*** Opening of Given entries ***
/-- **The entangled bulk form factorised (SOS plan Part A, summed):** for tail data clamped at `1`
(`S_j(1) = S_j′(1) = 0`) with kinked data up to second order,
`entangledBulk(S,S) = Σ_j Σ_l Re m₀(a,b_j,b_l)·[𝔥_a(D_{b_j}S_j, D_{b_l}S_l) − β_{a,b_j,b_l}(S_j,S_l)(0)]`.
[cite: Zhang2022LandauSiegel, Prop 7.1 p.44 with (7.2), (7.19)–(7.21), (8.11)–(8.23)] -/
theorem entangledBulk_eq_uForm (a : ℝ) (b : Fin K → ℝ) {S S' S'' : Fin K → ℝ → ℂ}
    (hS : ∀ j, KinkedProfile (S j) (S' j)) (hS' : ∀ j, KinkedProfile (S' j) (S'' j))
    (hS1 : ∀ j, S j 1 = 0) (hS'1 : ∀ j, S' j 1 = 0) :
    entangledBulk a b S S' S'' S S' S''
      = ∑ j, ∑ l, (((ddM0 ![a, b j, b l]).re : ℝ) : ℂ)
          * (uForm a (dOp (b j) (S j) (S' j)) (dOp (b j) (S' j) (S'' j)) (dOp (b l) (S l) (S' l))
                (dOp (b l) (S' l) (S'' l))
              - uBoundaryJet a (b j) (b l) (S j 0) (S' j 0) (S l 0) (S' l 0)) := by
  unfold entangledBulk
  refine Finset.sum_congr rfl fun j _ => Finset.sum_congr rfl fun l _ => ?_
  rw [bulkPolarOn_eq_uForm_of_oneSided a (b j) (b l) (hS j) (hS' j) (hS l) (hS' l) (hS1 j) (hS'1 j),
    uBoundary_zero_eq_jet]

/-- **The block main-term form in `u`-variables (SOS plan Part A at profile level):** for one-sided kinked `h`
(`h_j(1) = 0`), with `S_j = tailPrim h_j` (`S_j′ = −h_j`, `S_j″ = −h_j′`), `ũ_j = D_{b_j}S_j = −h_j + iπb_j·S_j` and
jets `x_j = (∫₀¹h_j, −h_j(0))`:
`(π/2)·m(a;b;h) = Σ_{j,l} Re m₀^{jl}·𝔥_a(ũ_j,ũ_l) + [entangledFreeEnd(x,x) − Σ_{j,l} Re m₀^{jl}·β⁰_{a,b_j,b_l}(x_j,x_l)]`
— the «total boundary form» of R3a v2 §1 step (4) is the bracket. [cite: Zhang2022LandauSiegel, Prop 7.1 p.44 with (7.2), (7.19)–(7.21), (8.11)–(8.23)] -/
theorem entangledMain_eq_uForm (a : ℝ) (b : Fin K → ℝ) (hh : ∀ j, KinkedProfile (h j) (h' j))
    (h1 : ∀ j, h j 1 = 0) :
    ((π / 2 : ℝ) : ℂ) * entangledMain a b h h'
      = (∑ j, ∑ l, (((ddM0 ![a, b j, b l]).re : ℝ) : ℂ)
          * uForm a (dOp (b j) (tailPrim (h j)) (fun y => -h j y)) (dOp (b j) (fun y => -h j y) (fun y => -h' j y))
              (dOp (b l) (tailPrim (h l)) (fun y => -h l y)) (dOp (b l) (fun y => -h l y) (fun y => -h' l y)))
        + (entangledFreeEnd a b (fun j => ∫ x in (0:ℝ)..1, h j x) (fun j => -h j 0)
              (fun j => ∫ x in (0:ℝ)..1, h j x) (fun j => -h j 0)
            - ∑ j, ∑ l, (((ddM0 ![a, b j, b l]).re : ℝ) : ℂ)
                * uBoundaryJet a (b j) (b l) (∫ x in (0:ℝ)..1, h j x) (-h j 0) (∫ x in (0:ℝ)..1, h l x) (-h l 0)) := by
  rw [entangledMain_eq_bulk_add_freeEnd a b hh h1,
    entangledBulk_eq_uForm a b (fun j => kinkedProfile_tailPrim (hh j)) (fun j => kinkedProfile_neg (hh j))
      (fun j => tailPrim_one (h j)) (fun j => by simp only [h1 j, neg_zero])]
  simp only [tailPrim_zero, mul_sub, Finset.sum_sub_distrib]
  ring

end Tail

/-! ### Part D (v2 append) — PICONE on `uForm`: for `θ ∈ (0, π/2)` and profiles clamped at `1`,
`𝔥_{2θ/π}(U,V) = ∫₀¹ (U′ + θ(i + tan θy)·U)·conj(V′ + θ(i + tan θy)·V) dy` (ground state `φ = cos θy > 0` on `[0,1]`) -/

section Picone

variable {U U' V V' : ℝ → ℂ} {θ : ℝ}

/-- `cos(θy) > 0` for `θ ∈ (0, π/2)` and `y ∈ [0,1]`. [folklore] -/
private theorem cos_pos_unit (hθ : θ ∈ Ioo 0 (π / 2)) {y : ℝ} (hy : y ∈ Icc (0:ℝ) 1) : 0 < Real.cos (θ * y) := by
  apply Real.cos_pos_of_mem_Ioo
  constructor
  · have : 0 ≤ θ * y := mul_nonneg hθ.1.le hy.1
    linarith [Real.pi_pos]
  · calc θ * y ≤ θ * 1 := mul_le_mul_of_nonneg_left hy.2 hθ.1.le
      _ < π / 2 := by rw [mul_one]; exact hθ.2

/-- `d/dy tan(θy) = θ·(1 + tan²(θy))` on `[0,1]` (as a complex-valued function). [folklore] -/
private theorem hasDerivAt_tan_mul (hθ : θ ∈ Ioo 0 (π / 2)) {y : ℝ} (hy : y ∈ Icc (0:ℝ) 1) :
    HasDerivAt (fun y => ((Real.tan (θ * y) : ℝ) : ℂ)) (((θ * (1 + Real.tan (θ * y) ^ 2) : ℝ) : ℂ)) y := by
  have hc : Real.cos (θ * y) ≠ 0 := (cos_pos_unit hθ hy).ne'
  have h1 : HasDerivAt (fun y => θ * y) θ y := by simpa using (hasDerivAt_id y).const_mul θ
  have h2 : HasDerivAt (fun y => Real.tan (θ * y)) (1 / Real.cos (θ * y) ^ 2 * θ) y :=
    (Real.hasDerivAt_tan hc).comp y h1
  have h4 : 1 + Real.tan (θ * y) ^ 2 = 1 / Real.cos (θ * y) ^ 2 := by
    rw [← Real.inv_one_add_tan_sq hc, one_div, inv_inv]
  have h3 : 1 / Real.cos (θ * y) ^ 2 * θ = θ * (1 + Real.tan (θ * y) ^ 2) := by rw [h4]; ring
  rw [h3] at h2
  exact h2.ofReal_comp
*** Close of Given entries ***
Task goal:
Lines with "only": return each one from the data above.

Output of the exercise:
      (fun j => tailPrim_one (h j)) (fun j => by simp only [h1 j, neg_zero])]
  simp only [tailPrim_zero, mul_sub, Finset.sum_sub_distrib]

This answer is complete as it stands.